> **Your assignment**: Note each line of the entries that includes "only". Then copy those lines.

> **Data shown**:
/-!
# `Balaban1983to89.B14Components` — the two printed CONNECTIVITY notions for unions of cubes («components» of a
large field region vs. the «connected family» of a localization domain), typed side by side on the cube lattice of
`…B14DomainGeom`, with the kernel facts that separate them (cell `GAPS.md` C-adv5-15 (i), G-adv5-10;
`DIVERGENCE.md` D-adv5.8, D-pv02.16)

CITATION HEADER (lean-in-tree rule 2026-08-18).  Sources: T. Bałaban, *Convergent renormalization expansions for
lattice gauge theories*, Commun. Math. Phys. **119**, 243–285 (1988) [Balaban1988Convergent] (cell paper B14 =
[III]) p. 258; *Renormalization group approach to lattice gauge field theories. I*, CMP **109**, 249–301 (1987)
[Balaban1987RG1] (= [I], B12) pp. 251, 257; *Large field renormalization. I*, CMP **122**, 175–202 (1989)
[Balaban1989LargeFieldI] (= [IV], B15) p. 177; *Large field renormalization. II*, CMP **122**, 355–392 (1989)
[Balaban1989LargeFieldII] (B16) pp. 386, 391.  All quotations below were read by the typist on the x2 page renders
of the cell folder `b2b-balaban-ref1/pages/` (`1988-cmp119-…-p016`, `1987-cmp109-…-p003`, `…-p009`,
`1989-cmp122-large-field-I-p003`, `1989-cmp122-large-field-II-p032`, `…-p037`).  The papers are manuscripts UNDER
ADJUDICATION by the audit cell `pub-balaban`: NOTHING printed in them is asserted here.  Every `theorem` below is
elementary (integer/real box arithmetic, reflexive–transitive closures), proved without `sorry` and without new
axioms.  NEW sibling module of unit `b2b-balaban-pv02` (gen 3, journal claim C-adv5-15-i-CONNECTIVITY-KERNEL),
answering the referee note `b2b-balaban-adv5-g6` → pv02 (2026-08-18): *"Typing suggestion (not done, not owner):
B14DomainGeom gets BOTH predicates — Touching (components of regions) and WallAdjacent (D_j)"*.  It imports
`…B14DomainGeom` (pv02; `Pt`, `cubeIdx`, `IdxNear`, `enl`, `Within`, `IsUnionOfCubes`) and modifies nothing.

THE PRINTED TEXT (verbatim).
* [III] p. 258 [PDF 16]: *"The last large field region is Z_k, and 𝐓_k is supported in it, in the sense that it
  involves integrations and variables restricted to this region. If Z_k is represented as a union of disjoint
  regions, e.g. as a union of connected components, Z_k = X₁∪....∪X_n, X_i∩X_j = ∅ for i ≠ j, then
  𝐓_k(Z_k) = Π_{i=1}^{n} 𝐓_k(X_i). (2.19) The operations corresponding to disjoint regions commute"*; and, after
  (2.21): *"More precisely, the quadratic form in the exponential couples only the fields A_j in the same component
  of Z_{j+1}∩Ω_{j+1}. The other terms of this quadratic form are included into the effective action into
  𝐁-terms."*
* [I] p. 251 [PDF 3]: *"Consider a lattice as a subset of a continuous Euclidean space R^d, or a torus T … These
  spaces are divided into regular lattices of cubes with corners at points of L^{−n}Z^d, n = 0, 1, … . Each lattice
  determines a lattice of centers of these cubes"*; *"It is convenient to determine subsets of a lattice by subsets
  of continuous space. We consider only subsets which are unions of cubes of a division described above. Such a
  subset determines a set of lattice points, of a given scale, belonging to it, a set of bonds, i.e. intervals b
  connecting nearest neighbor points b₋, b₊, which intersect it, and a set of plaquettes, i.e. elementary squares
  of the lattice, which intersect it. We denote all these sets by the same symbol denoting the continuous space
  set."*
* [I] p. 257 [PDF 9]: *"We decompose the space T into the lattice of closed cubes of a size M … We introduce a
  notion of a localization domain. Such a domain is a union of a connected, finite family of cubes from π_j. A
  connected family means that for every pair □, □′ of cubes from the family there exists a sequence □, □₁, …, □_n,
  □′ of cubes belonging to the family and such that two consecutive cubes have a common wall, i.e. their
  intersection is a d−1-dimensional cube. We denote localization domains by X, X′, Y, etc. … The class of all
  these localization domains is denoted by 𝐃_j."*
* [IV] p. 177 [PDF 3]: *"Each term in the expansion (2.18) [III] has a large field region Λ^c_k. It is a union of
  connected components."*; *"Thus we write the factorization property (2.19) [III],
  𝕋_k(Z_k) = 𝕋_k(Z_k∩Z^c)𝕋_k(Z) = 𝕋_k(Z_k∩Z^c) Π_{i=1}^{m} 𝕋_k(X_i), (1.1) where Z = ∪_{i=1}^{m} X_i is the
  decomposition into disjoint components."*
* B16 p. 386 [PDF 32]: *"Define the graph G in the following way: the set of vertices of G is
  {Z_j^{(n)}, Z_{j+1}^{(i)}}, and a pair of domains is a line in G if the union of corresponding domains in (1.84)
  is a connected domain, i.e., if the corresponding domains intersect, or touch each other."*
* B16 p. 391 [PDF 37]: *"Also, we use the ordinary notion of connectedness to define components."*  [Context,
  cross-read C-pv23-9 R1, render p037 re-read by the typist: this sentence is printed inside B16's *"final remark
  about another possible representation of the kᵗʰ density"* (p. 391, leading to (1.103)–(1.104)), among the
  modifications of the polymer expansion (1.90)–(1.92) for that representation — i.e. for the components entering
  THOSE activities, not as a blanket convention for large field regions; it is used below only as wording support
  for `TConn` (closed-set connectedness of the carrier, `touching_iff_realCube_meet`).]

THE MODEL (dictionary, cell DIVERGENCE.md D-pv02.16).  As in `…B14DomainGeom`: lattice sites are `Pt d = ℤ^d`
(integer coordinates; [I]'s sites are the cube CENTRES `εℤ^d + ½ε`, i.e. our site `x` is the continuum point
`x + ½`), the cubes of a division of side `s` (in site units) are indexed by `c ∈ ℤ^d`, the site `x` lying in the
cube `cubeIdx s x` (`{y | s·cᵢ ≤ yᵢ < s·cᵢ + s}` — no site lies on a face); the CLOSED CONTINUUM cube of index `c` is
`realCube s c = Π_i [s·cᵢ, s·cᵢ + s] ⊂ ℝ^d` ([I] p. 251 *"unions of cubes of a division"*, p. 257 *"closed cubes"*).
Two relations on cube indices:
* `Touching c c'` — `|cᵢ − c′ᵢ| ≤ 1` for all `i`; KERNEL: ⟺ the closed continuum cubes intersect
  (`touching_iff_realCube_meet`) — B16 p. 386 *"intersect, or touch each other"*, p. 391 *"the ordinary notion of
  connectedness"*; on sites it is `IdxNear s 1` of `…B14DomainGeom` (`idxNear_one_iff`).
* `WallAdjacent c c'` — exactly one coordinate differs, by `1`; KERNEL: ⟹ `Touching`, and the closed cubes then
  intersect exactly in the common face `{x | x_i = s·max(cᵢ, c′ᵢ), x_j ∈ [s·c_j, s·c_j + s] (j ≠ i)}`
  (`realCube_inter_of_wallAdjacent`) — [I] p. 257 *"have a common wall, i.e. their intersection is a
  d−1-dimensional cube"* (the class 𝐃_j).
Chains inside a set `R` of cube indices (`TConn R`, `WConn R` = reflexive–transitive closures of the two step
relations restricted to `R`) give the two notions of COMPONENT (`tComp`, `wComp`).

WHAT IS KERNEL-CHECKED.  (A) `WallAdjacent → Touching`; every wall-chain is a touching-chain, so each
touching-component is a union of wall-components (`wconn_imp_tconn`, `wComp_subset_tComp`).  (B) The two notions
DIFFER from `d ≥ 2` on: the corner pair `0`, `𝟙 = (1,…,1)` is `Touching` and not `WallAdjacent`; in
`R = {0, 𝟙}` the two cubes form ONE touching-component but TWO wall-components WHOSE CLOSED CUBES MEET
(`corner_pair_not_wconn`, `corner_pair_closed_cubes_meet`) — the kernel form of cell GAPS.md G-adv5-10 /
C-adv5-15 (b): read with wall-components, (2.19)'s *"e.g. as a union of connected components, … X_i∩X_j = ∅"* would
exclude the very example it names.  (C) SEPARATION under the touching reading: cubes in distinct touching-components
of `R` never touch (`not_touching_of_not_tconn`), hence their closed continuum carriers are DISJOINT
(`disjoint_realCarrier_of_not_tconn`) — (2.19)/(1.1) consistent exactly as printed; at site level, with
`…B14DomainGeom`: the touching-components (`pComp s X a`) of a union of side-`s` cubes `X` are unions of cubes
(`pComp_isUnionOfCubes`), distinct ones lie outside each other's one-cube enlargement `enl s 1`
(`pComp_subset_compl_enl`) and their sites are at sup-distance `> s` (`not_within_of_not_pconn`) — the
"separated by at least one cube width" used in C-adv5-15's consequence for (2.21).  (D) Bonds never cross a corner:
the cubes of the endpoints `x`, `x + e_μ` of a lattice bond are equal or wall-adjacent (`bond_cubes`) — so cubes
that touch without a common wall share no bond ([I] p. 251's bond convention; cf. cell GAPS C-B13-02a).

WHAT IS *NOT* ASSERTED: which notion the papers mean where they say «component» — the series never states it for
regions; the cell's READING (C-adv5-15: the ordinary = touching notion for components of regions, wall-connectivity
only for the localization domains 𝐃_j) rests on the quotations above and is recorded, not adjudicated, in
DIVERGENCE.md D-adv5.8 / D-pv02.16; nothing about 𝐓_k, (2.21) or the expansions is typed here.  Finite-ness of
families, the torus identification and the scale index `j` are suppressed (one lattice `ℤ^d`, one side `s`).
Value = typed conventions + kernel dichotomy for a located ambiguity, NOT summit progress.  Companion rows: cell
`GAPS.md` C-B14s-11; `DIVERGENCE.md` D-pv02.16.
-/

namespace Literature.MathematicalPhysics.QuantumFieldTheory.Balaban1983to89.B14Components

> **Result for this exercise**:
  (2.21): *"More precisely, the quadratic form in the exponential couples only the fields A_j in the same component
  of continuous space. We consider only subsets which are unions of cubes of a division described above. Such a
  THOSE activities, not as a blanket convention for large field regions; it is used below only as wording support
only for the localization domains 𝐃_j) rests on the quotations above and is recorded, not adjudicated, in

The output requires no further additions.